Although our study and the endTB results have lower overall LZD-attributed AE rates, these continue to be high, at >10%, and emphasize the need for caution and aDSM. In our cohort, none of the LZD-attributed AEs were serious; aDSM may have allowed for early detection and intervention before the development of severe AEs. Our association of lower pyridoxine dose and development of neuropathy is also worth noting and may deserve further study. Studies to date examined the role of pyridoxine in preventing LZD-associated toxicity have mainly focused on cytopenias and have not found an effect.^32,33

Pharmacogenomic studies revealed significantly reduced LZD toxicity in patients with mitochondrial DNA haplogroup H, which is the most common maternal lineage in the Caucasus (about 40% of the population belong to the H haplogroup).³⁴ Patients belonging to this haplogroup manifest 40.7% fewer clinical reactions to LZD.³⁵ This also may be one of the reasons for comparatively low AEs in our cohort, which comprised 96% of Caucasians.

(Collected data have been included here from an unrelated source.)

/-- The two eigenspaces span everything: `v = ½(v + Bv/√n) + ½(v - Bv/√n)` (all eigenvalues are
`±√n` since `B² = nI`). [cite: Huang2019, Lemma 2.2] -/
theorem eigPlus_sup_eigMinus {S₀ : Finset (Fin N)} (hS : S₀.Nonempty) :
    eigPlus S₀ ⊔ eigMinus S₀ = ⊤ := by
  rw [Submodule.eq_top_iff']
  intro v
  set r := Real.sqrt S₀.card with hr
  have hr0 : r ≠ 0 := (sqrt_card_pos hS).ne'
  have hrr : r * r = S₀.card := by
    rw [hr, Real.mul_self_sqrt (by positivity)]
  have hBB := huangOp_huangOp S₀ v
  set u := huangOp S₀ v with hu
  refine Submodule.mem_sup.mpr ⟨(1 / 2 : ℝ) • (v + r⁻¹ • u), ?_,
    (1 / 2 : ℝ) • (v - r⁻¹ • u), ?_, ?_⟩
  · rw [mem_eigPlus, ← hr, map_smul, map_add, map_smul, ← hu, hBB, ← hrr, smul_smul r⁻¹,
      inv_mul_cancel_left₀ hr0, smul_comm r (1 / 2 : ℝ)]
    congr 1
    rw [smul_add, smul_smul, mul_inv_cancel₀ hr0, one_smul, add_comm]
  · rw [mem_eigMinus, ← hr, map_smul, map_sub, map_smul, ← hu, hBB, ← hrr, smul_smul r⁻¹,
      inv_mul_cancel_left₀ hr0, smul_comm r (1 / 2 : ℝ), ← smul_neg]
    congr 1
    rw [smul_sub, smul_smul, mul_inv_cancel₀ hr0, one_smul, neg_sub]
  · rw [← smul_add]
    have : v + r⁻¹ • u + (v - r⁻¹ • u) = (2 : ℝ) • v := by
      rw [two_smul]; abel
    rw [this, smul_smul]
    norm_num

/-- `W` maps the `+√n`-eigenspace isomorphically onto the `-√n`-eigenspace (so the two have the
same dimension — the tree's form of "the trace of `B_n` is `0`"). [cite: Huang2019, Lemma 2.2] -/
def eigPlusEquivEigMinus (S₀ : Finset (Fin N)) : eigPlus S₀ ≃ₗ[ℝ] eigMinus S₀ where
  toFun v := ⟨walshMul S₀ v.1, by
    rw [mem_eigMinus, huangOp_walshMul, mem_eigPlus.mp v.2, map_smul]⟩
  invFun v := ⟨walshMul S₀ v.1, by
    rw [mem_eigPlus, huangOp_walshMul, mem_eigMinus.mp v.2, map_neg, map_smul, neg_neg]⟩
  map_add' u v := by ext1; exact map_add _ _ _
  map_smul' c v := by ext1; exact map_smul _ _ _
  left_inv v := by ext1; exact walshMul_walshMul S₀ v.1
  right_inv v := by ext1; exact walshMul_walshMul S₀ v.1

/-- The cube has `2ᴺ` points, so the function space has dimension `2ᴺ`. [folklore] -/
theorem finrank_cube_fun : finrank ℝ ((Fin N → Bool) → ℝ) = 2 ^ N := by
  rw [Module.finrank_fintype_fun_eq_card, Fintype.card_fun, Fintype.card_bool, Fintype.card_fin]

/-- **Half of the eigenvalues are `+√n`**: `dim eigPlus = 2^{N-1}` ("`A_n` has exactly half of
the eigenvalues being `√n`"). [cite: Huang2019, Lemma 2.2] -/
theorem finrank_eigPlus {S₀ : Finset (Fin N)} (hS : S₀.Nonempty) :
    finrank ℝ (eigPlus S₀) = 2 ^ (N - 1) := by
  have hN : 1 ≤ N := by
    obtain ⟨i, -⟩ := hS
    exact i.pos
  have h := Submodule.finrank_sup_add_finrank_inf_eq (eigPlus S₀) (eigMinus S₀)
  rw [eigPlus_sup_eigMinus hS, eigPlus_inf_eigMinus hS, finrank_top, finrank_bot,
    finrank_cube_fun, ← (eigPlusEquivEigMinus S₀).finrank_eq, add_zero] at h
  have h2 : 2 ^ N = 2 * 2 ^ (N - 1) := by
    rw [← pow_succ']; congr 1; omega
  omega

/-! ### Functions supported in a set, and the eigenvector lemma -/

/-- The space of functions vanishing off `V`, as the range of Mathlib's extension-by-zero map
`Function.ExtendByZero.linearMap ℝ Subtype.val` from `V → ℝ`, has dimension `|V|`. [folklore] -/
theorem finrank_range_extendByZero (V : Finset (Fin N → Bool)) :
    finrank ℝ (LinearMap.range
      (Function.ExtendByZero.linearMap ℝ (Subtype.val : {x // x ∈ V} → (Fin N → Bool)))) =
      V.card := by
  rw [LinearMap.finrank_range_of_inj, Module.finrank_fintype_fun_eq_card, Fintype.card_coe]
  intro u u' h
  change Function.extend Subtype.val u 0 = Function.extend Subtype.val u' 0 at h
  exact Function.extend_injective Subtype.val_injective (0 : (Fin N → Bool) → ℝ) h

/-- Functions in the range of the extension-by-zero map vanish off `V`. [folklore] -/
theorem apply_eq_zero_of_mem_range_extendByZero {V : Finset (Fin N → Bool)}
    {v : (Fin N → Bool) → ℝ} (hv : v ∈ LinearMap.range
      (Function.ExtendByZero.linearMap ℝ (Subtype.val : {x // x ∈ V} → (Fin N → Bool))))
    {x : Fin N → Bool} (hx : x ∉ V) : v x = 0 := by
  obtain ⟨u, rfl⟩ := LinearMap.mem_range.mp hv
  change Function.extend Subtype.val u 0 x = 0
  rw [Function.extend_apply' _ _ _ fun ⟨a, ha⟩ => hx (ha ▸ a.2)]
  rfl

/-- **The eigenvector lemma** (ABKRT's dimension-count form of Huang's argument; here `V` is
their larger class `V₀`, `|V₀| ≥ 2^{n-1} + 1`, and "vanishes on `V₁`" is "supported in `V`"): if
`|V| > 2^{N-1}` and `S₀ ≠ ∅`, there is a nonzero `v` supported in `V` with `B v = √|S₀| · v` ("the
subspace of eigenvectors for `B_n` with eigenvalue `√n` is of dimension `2ⁿ/2`. Using
`|V₁| < 2ⁿ/2`, there must exist a nonzero eigenvector for `B_n` with eigenvalue `√n` that vanishes
on `V₁`"; cf. Huang 2019, proof of Thm. 1.1, which uses Cauchy interlacing instead). [cite:
AaronsonBenDavidKothariRaoTal2021, §3 (proof of Thm. "Huang")] -/
theorem exists_eigenvector_vanishing_off {S₀ : Finset (Fin N)} (hS : S₀.Nonempty)
    (V : Finset (Fin N → Bool)) (hV : 2 ^ (N - 1) < V.card) :
    ∃ v : (Fin N → Bool) → ℝ, v ≠ 0 ∧ (∀ x, x ∉ V → v x = 0) ∧
      huangOp S₀ v = Real.sqrt S₀.card • v := by
  set Z := LinearMap.range
    (Function.ExtendByZero.linearMap ℝ (Subtype.val : {x // x ∈ V} → (Fin N → Bool))) with hZ
  have hsum := Submodule.finrank_sup_add_finrank_inf_eq (eigPlus S₀) Z
  rw [finrank_eigPlus hS, hZ, finrank_range_extendByZero] at hsum
  have hle : finrank ℝ ↥(eigPlus S₀ ⊔ Z) ≤ 2 ^ N := by
    rw [← finrank_cube_fun (N := N)]; exact Submodule.finrank_le _
  rw [hZ] at hle
  have hN : 1 ≤ N := by
    obtain ⟨i, -⟩ := hS
    exact i.pos
  have h2 : 2 ^ N = 2 * 2 ^ (N - 1) := by
    rw [← pow_succ']; congr 1; omega
  have hpos : 0 < finrank ℝ ↥(eigPlus S₀ ⊓ LinearMap.range
      (Function.ExtendByZero.linearMap ℝ (Subtype.val : {x // x ∈ V} → (Fin N → Bool)))) := by
    omega
  obtain ⟨w, hw⟩ := (Module.finrank_pos_iff_exists_ne_zero (R := ℝ)).mp hpos
  refine ⟨w.1, fun h => hw (Subtype.ext h), fun x hx => ?_, mem_eigPlus.mp w.2.1⟩
  exact apply_eq_zero_of_mem_range_extendByZero w.2.2 hx

end Literature.Computability.Complexity

end
/-
Copyright (c) 2026. All rights reserved.
Released under Apache 2.0 license as described in the file LICENSE.
Authors: abc-iut cell — seat abc-iut-w5-d225 (wave 5; L6-lead §F v1.18p «NV-L6 WAVE», row NV-L6/TwoTorsionTranslates).
-/
import Literature.IUT.HodgeArakelov.LabelClassesOfCusps
import Literature.IUT.HodgeArakelov.PlusMinusTowerNonVacuity
import HarnessLib

/-!
# Non-vacuity of `TwoTorsionTranslates` ([IUTchII] Cor 2.4 (ii), data (a)(b)(c))

S. Mochizuki, *Inter-universal Teichmüller Theory II*, kurims manuscript (Dec. 2020), §2, Cor 2.4 (ii) p. 70
("(Two-torsion Translates of Cusps)": an inclusion `I^δ_t ⊆ Π^δ_{v□}` determines (a) the decomposition group
`D^δ_t := N_{Π^δ_v}(I^δ_t)`, (b) a decomposition group `D^δ_{μ_-}`, (c) a decomposition group
`D^δ_{t,μ_-} ⊆ Π^δ_{v□̈}`). abc-iut-L6-t1 typed the datum as the structure
`Literature.IUT.HodgeArakelov.TwoTorsionTranslates W H I δ` (`LabelClassesOfCusps.lean`): field `incl` (the given
inclusion), (a) DEFINED (`TwoTorsionTranslates.Dt`), (b) `Dmu` and (c) `Dtmu` carried as bare subgroups with the
single constraint `Dtmu_le : Dtmu ≤ Π^δ_{v□̈}` — their defining property ([SemiAnbd] Thm 6.8 (iii)) is not in the
tree (TODO-merge abc-iut-L3-t4), as disclosed by abc-iut-L6-d1's `cor24_ii_iii'_iff` (`LabelClassesOfCuspsR.lean`).

abc-iut-w5-d114's INHABITATION CENSUS v3 (§A) lists `TwoTorsionTranslates` with ZERO producers / `Nonempty`
statements.  This PROOF-ONLY file (no `def`/`instance`/`structure`) records the exact inhabitation content:

* `TwoTorsionTranslates.nonempty_iff` — over ANY `±`-tower `W`, subgroup `Π_{v□} = H`, subgroup `I ⊆ Π̂^cor_v` and
  `δ ∈ Π̂^cor_v`: the structure is inhabited **iff** the inclusion `I^δ ⊆ Π^δ_{v□}` holds (⇒: the field `incl`;
  ⇐: the CANONICAL AMBIENT data `D^δ_{μ_-} = D^δ_{t,μ_-} := Π^δ_{v□̈}`, the same choice as in abc-iut-L6-d1's
  `cor24_ii_iii'_iff`).  So, as typed, the record carries no content beyond its `incl` field.
* `TwoTorsionTranslates.nonempty_degenerate` — in the binder shape of the repaired family `Cor24_ii_iii'`
  (`I ⊆ Δ_{v□}`): inhabited for every `δ`.  HONEST LABEL «degenerate»: the (b)(c) data of the witness are the
  ambient group `Π^δ_{v□̈}`, NOT the printed decomposition groups of the `μ_-`-translate (those need
  [SemiAnbd] Thm 6.8 (iii)); (a) is the genuine normaliser by definition.
* `TwoTorsionTranslates.isEmpty_iff` — the complementary statement.
* (v2 append) `TwoTorsionTranslates.exists_nonempty_degenerate` — a CLOSED instance over abc-iut-w5-d063's
  degenerate `±`-tower (`PlusMinusTower.nonempty_degenerate`), honestly labelled degenerate.

Instance level: a CLOSED inhabitant `Nonempty (TwoTorsionTranslates W₀ H I δ)` for a concrete tower `W₀` needs a
producer of `PlusMinusTower` (census §A: zero today; row «PlusMinusTower (+StableCurveAgreement)» of the NV-L6
wave) — not supplied here.  Nothing in this file takes a side on [IUTchIII] Cor. 3.12; typed ≠ proved.
-/

namespace Literature.IUT.HodgeArakelov

universe u

variable {S : BadPlaceSetting.{u}} {P : TopGroup.{u}} {T : TemperedCoverings S P}

/-- **Exact inhabitation content of `TwoTorsionTranslates`** ([IUTchII] Cor 2.4 (ii) p. 70): over any `±`-tower,
the datum is inhabited iff the given inclusion `I^δ ⊆ Π^δ_{v□}` holds; the witness uses the canonical ambient
choice `D^δ_{μ_-} = D^δ_{t,μ_-} := Π^δ_{v□̈}` (as in abc-iut-L6-d1's `cor24_ii_iii'_iff`).
[claim: Mochizuki2012, status: disputed] [cite: Mochizuki2012, II Cor 2.4 (ii) p.70] -/
theorem TwoTorsionTranslates.nonempty_iff (W : PlusMinusTower T) (H : Subgroup P) (I : Subgroup W.Corhat)
    (δ : W.Corhat) :
    Nonempty (TwoTorsionTranslates W H I δ) ↔
      I.map (MulAut.conj δ).toMonoidHom ≤ (W.box H).map (MulAut.conj δ).toMonoidHom := by
  constructor
  · rintro ⟨X⟩
    exact X.incl
  · intro h
    exact ⟨{ incl := h
             Dmu := (W.boxDd H).map (MulAut.conj δ).toMonoidHom
             Dtmu := (W.boxDd H).map (MulAut.conj δ).toMonoidHom
             Dtmu_le := le_rfl }⟩

/-- **`TwoTorsionTranslates` is inhabited in the binder shape of the printed family** (`I ⊆ Δ_{v□}`, as in the
repaired `Cor24_ii_iii'`; the inclusion `I^δ ⊆ Π^δ_{v□}` "as in (i)" is then automatic), for every `δ ∈ Π̂^cor_v`.
DEGENERATE witness: (b)(c) are the canonical ambient subgroups `Π^δ_{v□̈}`, not the printed decomposition groups of
the `μ_-`-translate ([SemiAnbd] Thm 6.8 (iii), not in the tree). [claim: Mochizuki2012, status: disputed]
[cite: Mochizuki2012, II Cor 2.4 (ii) p.70] -/
theorem TwoTorsionTranslates.nonempty_degenerate (W : PlusMinusTower T) (H : Subgroup P)
    {I : Subgroup W.Corhat} (hI : I ≤ W.deltaBox H) (δ : W.Corhat) :
    Nonempty (TwoTorsionTranslates W H I δ) :=
  (TwoTorsionTranslates.nonempty_iff W H I δ).2 (Subgroup.map_mono (le_trans hI inf_le_left))

/-- … and it is EMPTY exactly when the given inclusion fails (the record is its `incl` field plus free data).
[claim: Mochizuki2012, status: disputed] [cite: Mochizuki2012, II Cor 2.4 (ii) p.70] -/
theorem TwoTorsionTranslates.isEmpty_iff (W : PlusMinusTower T) (H : Subgroup P) (I : Subgroup W.Corhat)
    (δ : W.Corhat) :
    IsEmpty (TwoTorsionTranslates W H I δ) ↔
      ¬ I.map (MulAut.conj δ).toMonoidHom ≤ (W.box H).map (MulAut.conj δ).toMonoidHom := by
  rw [← not_nonempty_iff, TwoTorsionTranslates.nonempty_iff]

/-! ### v2 (append): a CLOSED degenerate instance, over abc-iut-w5-d063's degenerate `±`-tower -/

/-- **CLOSED DEGENERATE instance of `TwoTorsionTranslates`** (v2 append, after abc-iut-w5-d063's
`PlusMinusTower.nonempty_degenerate`, p420440): over the degenerate `±`-tower of `PlusMinusTowerNonVacuity`
(trivial tempered groups, artificial `C₃ × C₆` completion), with `Π_{v□} := ⊤`, `I := ⊥`, `δ := 1`, the datum
is inhabited (canonical ambient (b)(c) data).  HONEST LABEL «degenerate» on both counts (tower and data).
[claim: Mochizuki2012, status: disputed] [cite: Mochizuki2012, II Cor 2.4 (ii) p.70] -/
theorem TwoTorsionTranslates.exists_nonempty_degenerate :
    ∃ (S : BadPlaceSetting.{0}) (P : TopGroup.{0}) (T : TemperedCoverings S P) (W : PlusMinusTower T)
      (H : Subgroup P) (I : Subgroup W.Corhat) (δ : W.Corhat), Nonempty (TwoTorsionTranslates W H I δ) := by
  obtain ⟨S, P, T, ⟨W⟩⟩ := PlusMinusTower.nonempty_degenerate
  exact ⟨S, P, T, W, ⊤, ⊥, 1, TwoTorsionTranslates.nonempty_degenerate W ⊤ bot_le 1⟩

end Literature.IUT.HodgeArakelov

The main limitations included the retrospective nature of the study with the possibility of missing some AEs, although in this case, they would be insignificant, not leading to changes in treatment, and the lack of a control group, which precluded an analysis of a LZD-specific effect on outcomes and AEs. Cases of asymptomatic neuropathy may have been missed, although this was likely minimized by aDSM, including baseline and follow-up neurology assessments on all patients.

Despite some limitations and possible biases due to retrospective and non-randomized nature of the study, the results of our 100 patient observational cohort support the growing evidence of the high efficacy of LZD in the treatment of DR-TB and demonstrate fairly good tolerability and safety of long-term use of LZD in combination with other new and repurposed drugs. Further study on predictors of toxicity including pharmacokinetic and pharmacogenomic studies could help us better define high-risk patients and ensure we optimize the use of this promising drug.